[Task brief] Scan the data below and copy each line where "refine" occurs.

[Supplied records]
import Summits.KontsevichZagierPeriods.Zeta5Search.SymRayBasics
import Summits.KontsevichZagierPeriods.Zeta5Search.WedgeDictionaryInstances
import HarnessLib

/-!
# The symmetric ray at `n = 0, 1, 2`: exact canonical coefficients (cell `pub-zeta5`, P1)

HONEST FRAMING: systematic search; no irrationality claim unless certified.

OUR work (Summit side), P1 seat generation 3. Initial values for the third-order recursions of the symmetric-ray programme:
the canonical coefficients `U, W, V` (`WedgeDictionary.coeffU/W/V`) of `b_n = (3n;n⁷)` and of the partner `b'_n = (3n;n+1,n⁶)`
at `n = 0, 1, 2`, from explicit partial-fraction tables (kernel arithmetic; `n = 1` reuses the typer's tables `cSym`, `cSym1` of
`WedgeDictionaryInstances`):

| `n` | `U(b_n)` | `W(b_n)` | `V(b_n)` | `U(b'_n)` | `W(b'_n)` | `V(b'_n)` |
|---|---|---|---|---|---|---|
| 0 | 2 | 0 | 0 | 0 | 2 | 0 |
| 1 | 18 | 66 | 98 | −4 | −24 | −33 |
| 2 | 469/8 | 6125/32 | 74463/256 | −69 | −441/2 | −43085/128 |

(`= (2/n!⁴)·(u_n, w_n, v_n)` and `−(2/n!⁴)·(ũ_n, w̃_n, ṽ_n)` of Zudilin 2002, §2: `r₁ = 9ζ(5)+33ζ(3)−49`, `r̃₁ = 2ζ(5)+12ζ(3)−33/2`,
`r₂ = 469ζ(5)+(6125/4)ζ(3)−74463/32`, `r̃₂ = 552ζ(5)+1764ζ(3)−43085/16`.)
-/

noncomputable section

open Finset Polynomial

namespace Summit.KontsevichZagierPeriods.Zeta5Search.SymRay

open Summit.KontsevichZagierPeriods.Zeta5Search.DualSeries
open Summit.KontsevichZagierPeriods.Zeta5Search.WedgeDictionary
open Literature.NumberTheory.Transcendental
open Literature.NumberTheory.Transcendental.BallRivoal (pfEval harm)

/-! ### `n = 1`: the typer's tables -/

/-- `bRay 1 = (3;1⁷) = bSym` of `WedgeDictionaryInstances`. -/
theorem bRay_one_eq : bRay 1 = bSym := by
  funext j; simp [bRay, bSym]

/-- `bRay' 1 = (3;2,1⁶) = bSym1`. -/
theorem bRay'_one_eq : bRay' 1 = bSym1 := by
  rw [bRay', bRay_one_eq]; exact update_bSym

/-- `U(b_1) = 18`, `W(b_1) = 66`, `V(b_1) = 98`. -/
theorem values_one : coeffU (bRay 1) = 18 ∧ coeffW (bRay 1) = 66 ∧ coeffV (bRay 1) = 98 := by
  rw [bRay_one_eq]
  refine ⟨coeff_bSym.1, coeff_bSym.2, ?_⟩
  have hB : (bSym 0).toNat = 3 := by decide
  rw [coeffV_eq isPFData_bSym, hB]
  simp only [sum_range_succ, sum_range_zero, cSym, harm]
  norm_num

/-- `U(b'_1) = −4`, `W(b'_1) = −24`, `V(b'_1) = −33`. -/
theorem values_one' : coeffU (bRay' 1) = -4 ∧ coeffW (bRay' 1) = -24 ∧ coeffV (bRay' 1) = -33 := by
  rw [bRay'_one_eq]
  refine ⟨coeff_bSym1.1, coeff_bSym1.2, ?_⟩
  have hB : (bSym1 0).toNat = 3 := by decide
  rw [coeffV_eq isPFData_bSym1, hB]
  simp only [sum_range_succ, sum_range_zero, cSym1, harm]
  norm_num

/-! ### `n = 0` -/

/-- Data of `R_0 = 2/(t+1)⁵`. -/
def cRay0 : ℕ → ℕ → ℚ := fun o p => if o = 4 ∧ p = 0 then 2 else 0

/-- Data of `R'_0 = 2/(t+1)³`. -/
def cRay0' : ℕ → ℕ → ℚ := fun o p => if o = 2 ∧ p = 0 then 2 else 0

/-- `cRay0` is the data of `bRay 0`. -/
theorem isPFData_zero : IsPFData (bRay 0) cRay0 := by
  intro t ht
  have hB : (bRay 0 0).toNat = 0 := by decide
  rw [hB] at ht ⊢
  have h1 : t + 1 ≠ 0 := by have := ht 0 le_rfl; simpa using this
  rw [show (0 : ℕ) = 3 * 0 from rfl, eval_numPoly_bRay 0 t]
  simp only [pfEval, sum_range_succ, sum_range_zero, cRay0, BallRivoal.poch, prod_range_succ, prod_range_zero]
  norm_num
  field_simp

/-- `cRay0'` is the data of `bRay' 0`. -/
theorem isPFData_zero' : IsPFData (bRay' 0) cRay0' := by
  intro t ht
  have hB : (bRay' 0 0).toNat = 0 := by decide
  rw [hB] at ht ⊢
  have h1 : t + 1 ≠ 0 := by have := ht 0 le_rfl; simpa using this
  rw [show (0 : ℕ) = 3 * 0 from rfl, eval_numPoly_bRay' 0 t]
  simp only [pfEval, sum_range_succ, sum_range_zero, cRay0', BallRivoal.poch, prod_range_succ, prod_range_zero]
  norm_num
  field_simp

/-- `U(b_0) = 2`, `W(b_0) = 0`, `V(b_0) = 0`. -/
theorem values_zero : coeffU (bRay 0) = 2 ∧ coeffW (bRay 0) = 0 ∧ coeffV (bRay 0) = 0 := by
  have hB : (bRay 0 0).toNat = 0 := by decide
  rw [coeffU_eq isPFData_zero, coeffW_eq isPFData_zero, coeffV_eq isPFData_zero, hB]
  simp only [sum_range_succ, sum_range_zero, cRay0, harm]
  norm_num

/-- `U(b'_0) = 0`, `W(b'_0) = 2`, `V(b'_0) = 0`. -/
theorem values_zero' : coeffU (bRay' 0) = 0 ∧ coeffW (bRay' 0) = 2 ∧ coeffV (bRay' 0) = 0 := by
  have hB : (bRay' 0 0).toNat = 0 := by decide
  rw [coeffU_eq isPFData_zero', coeffW_eq isPFData_zero', coeffV_eq isPFData_zero', hB]
  simp only [sum_range_succ, sum_range_zero, cRay0', harm]
  norm_num

/-! ### `n = 2` -/

/-- Data of `R_2 = (2t+8)(t+1)(t+2)(t+6)(t+7)/((t+3)(t+4)(t+5))⁶` (poles `p = 2, 3, 4`). -/
def cRay2 : ℕ → ℕ → ℚ := fun o p =>
  if o = 0 ∧ p = 2 then -679 else if o = 0 ∧ p = 3 then 1358 else if o = 0 ∧ p = 4 then -679 else
  if o = 1 ∧ p = 2 then 37331 / 128 else if o = 1 ∧ p = 4 then -37331 / 128 else
  if o = 2 ∧ p = 2 then -6867 / 64 else if o = 2 ∧ p = 3 then 406 else if o = 2 ∧ p = 4 then -6867 / 64 else
  if o = 3 ∧ p = 2 then 1015 / 32 else if o = 3 ∧ p = 4 then -1015 / 32 else
  if o = 4 ∧ p = 2 then -107 / 16 else if o = 4 ∧ p = 3 then 72 else if o = 4 ∧ p = 4 then -107 / 16 else
  if o = 5 ∧ p = 2 then 3 / 4 else if o = 5 ∧ p = 4 then -3 / 4 else 0

/-- Data of `R'_2 = (2t+8)(t+1)(t+2)(t+6)(t+7)/((t+3)⁵(t+4)⁶(t+5)⁵)`. -/
def cRay2' : ℕ → ℕ → ℚ := fun o p =>
  if o = 0 ∧ p = 2 then 476 else if o = 0 ∧ p = 3 then -952 else if o = 0 ∧ p = 4 then 476 else
  if o = 1 ∧ p = 2 then -1463 / 8 else if o = 1 ∧ p = 4 then 1463 / 8 else
  if o = 2 ∧ p = 2 then 227 / 4 else if o = 2 ∧ p = 3 then -334 else if o = 2 ∧ p = 4 then 227 / 4 else
  if o = 3 ∧ p = 2 then -101 / 8 else if o = 3 ∧ p = 4 then 101 / 8 else
  if o = 4 ∧ p = 2 then 3 / 2 else if o = 4 ∧ p = 3 then -72 else if o = 4 ∧ p = 4 then 3 / 2 else 0

/-- `(x)_2 = x(x+1)` and `(x)_7`, explicitly. -/
private theorem poch_two_seven (x : ℚ) : BallRivoal.poch x 2 = x * (x + 1) ∧
    BallRivoal.poch x 7 = x * (x + 1) * (x + 2) * (x + 3) * (x + 4) * (x + 5) * (x + 6) := by
  constructor <;> simp [BallRivoal.poch, prod_range_succ]

/-- The pole conditions at `n = 2`. -/
private theorem poles_two {t : ℚ} (ht : ∀ p : ℕ, p ≤ 6 → t + (p : ℚ) + 1 ≠ 0) :
    t + 1 ≠ 0 ∧ t + 2 ≠ 0 ∧ t + 3 ≠ 0 ∧ t + 4 ≠ 0 ∧ t + 5 ≠ 0 ∧ t + 6 ≠ 0 ∧ t + 7 ≠ 0 := by
  refine ⟨?_, ?_, ?_, ?_, ?_, ?_, ?_⟩
  · have := ht 0 (by norm_num); intro h; apply this; push_cast; linarith
  · have := ht 1 (by norm_num); intro h; apply this; push_cast; linarith
  · have := ht 2 (by norm_num); intro h; apply this; push_cast; linarith
  · have := ht 3 (by norm_num); intro h; apply this; push_cast; linarith
  · have := ht 4 (by norm_num); intro h; apply this; push_cast; linarith
  · have := ht 5 (by norm_num); intro h; apply this; push_cast; linarith
  · have := ht 6 (by norm_num); intro h; apply this; push_cast; linarith

/-- `cRay2` is the data of `bRay 2`. -/
theorem isPFData_two : IsPFData (bRay 2) cRay2 := by
  intro t ht
  have hB : (bRay 2 0).toNat = 6 := by decide
  rw [hB] at ht ⊢
  obtain ⟨h1, h2, h3, h4, h5, h6, h7⟩ := poles_two ht
  rw [eval_numPoly_bRay 2 t, show (6 : ℕ) + 1 = 7 from rfl, (poch_two_seven (t + 1)).2, (poch_two_seven (t + 1)).1,
    show t + 2 * ((2 : ℕ) : ℚ) + 2 = t + 6 by push_cast; ring, (poch_two_seven (t + 6)).1,
    show 2 * t + 3 * ((2 : ℕ) : ℚ) + 2 = 2 * t + 8 by push_cast; ring]
  simp (config := {decide := true}) only [pfEval, sum_range_succ, sum_range_zero, cRay2, if_true, if_false,
    Nat.cast_ofNat, Nat.cast_zero, Nat.cast_one, zero_div, add_zero, zero_add]
  simp only [Nat.reduceAdd, pow_one, show t + 1 + 1 = t + 2 by ring, show t + 1 + 2 = t + 3 by ring,
    show t + 1 + 3 = t + 4 by ring, show t + 1 + 4 = t + 5 by ring, show t + 1 + 5 = t + 6 by ring,
    show t + 1 + 6 = t + 7 by ring, show t + 6 + 1 = t + 7 by ring, show t + 2 + 1 = t + 3 by ring,
    show t + 3 + 1 = t + 4 by ring, show t + 4 + 1 = t + 5 by ring]
  field_simp
  ring

/-- `cRay2'` is the data of `bRay' 2`. -/
theorem isPFData_two' : IsPFData (bRay' 2) cRay2' := by
  intro t ht
  have hB : (bRay' 2 0).toNat = 6 := by decide
  rw [hB] at ht ⊢
  obtain ⟨h1, h2, h3, h4, h5, h6, h7⟩ := poles_two ht
  rw [eval_numPoly_bRay' 2 t, show (6 : ℕ) + 1 = 7 from rfl, (poch_two_seven (t + 1)).2, (poch_two_seven (t + 1)).1,
    show t + 2 * ((2 : ℕ) : ℚ) + 2 = t + 6 by push_cast; ring, (poch_two_seven (t + 6)).1,
    show 2 * t + 3 * ((2 : ℕ) : ℚ) + 2 = 2 * t + 8 by push_cast; ring]
  simp (config := {decide := true}) only [pfEval, sum_range_succ, sum_range_zero, cRay2', if_true, if_false,
    Nat.cast_ofNat, Nat.cast_zero, Nat.cast_one, zero_div, add_zero, zero_add]
  simp only [Nat.reduceAdd, pow_one, show t + 1 + 1 = t + 2 by ring, show t + 1 + 2 = t + 3 by ring,
    show t + 1 + 3 = t + 4 by ring, show t + 1 + 4 = t + 5 by ring, show t + 1 + 5 = t + 6 by ring,
    show t + 1 + 6 = t + 7 by ring, show t + 6 + 1 = t + 7 by ring, show t + 2 + 1 = t + 3 by ring,
    show t + 3 + 1 = t + 4 by ring, show t + 4 + 1 = t + 5 by ring]
  field_simp
  ring

/-- `U(b_2) = 469/8`, `W(b_2) = 6125/32`, `V(b_2) = 74463/256`. -/
theorem values_two : coeffU (bRay 2) = 469 / 8 ∧ coeffW (bRay 2) = 6125 / 32 ∧ coeffV (bRay 2) = 74463 / 256 := by
  have hB : (bRay 2 0).toNat = 6 := by decide
  rw [coeffU_eq isPFData_two, coeffW_eq isPFData_two, coeffV_eq isPFData_two, hB]
  simp only [sum_range_succ, sum_range_zero, cRay2, harm]
  norm_num

/-- `U(b'_2) = −69`, `W(b'_2) = −441/2`, `V(b'_2) = −43085/128`. -/
theorem values_two' :
    coeffU (bRay' 2) = -69 ∧ coeffW (bRay' 2) = -441 / 2 ∧ coeffV (bRay' 2) = -43085 / 128 := by
  have hB : (bRay' 2 0).toNat = 6 := by decide
  rw [coeffU_eq isPFData_two', coeffW_eq isPFData_two', coeffV_eq isPFData_two', hB]
  simp only [sum_range_succ, sum_range_zero, cRay2', harm]
  norm_num

end Summit.KontsevichZagierPeriods.Zeta5Search.SymRay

[Output of the task]
  refine ⟨coeff_bSym.1, coeff_bSym.2, ?_⟩
  refine ⟨coeff_bSym1.1, coeff_bSym1.2, ?_⟩
  refine ⟨?_, ?_, ?_, ?_, ?_, ?_, ?_⟩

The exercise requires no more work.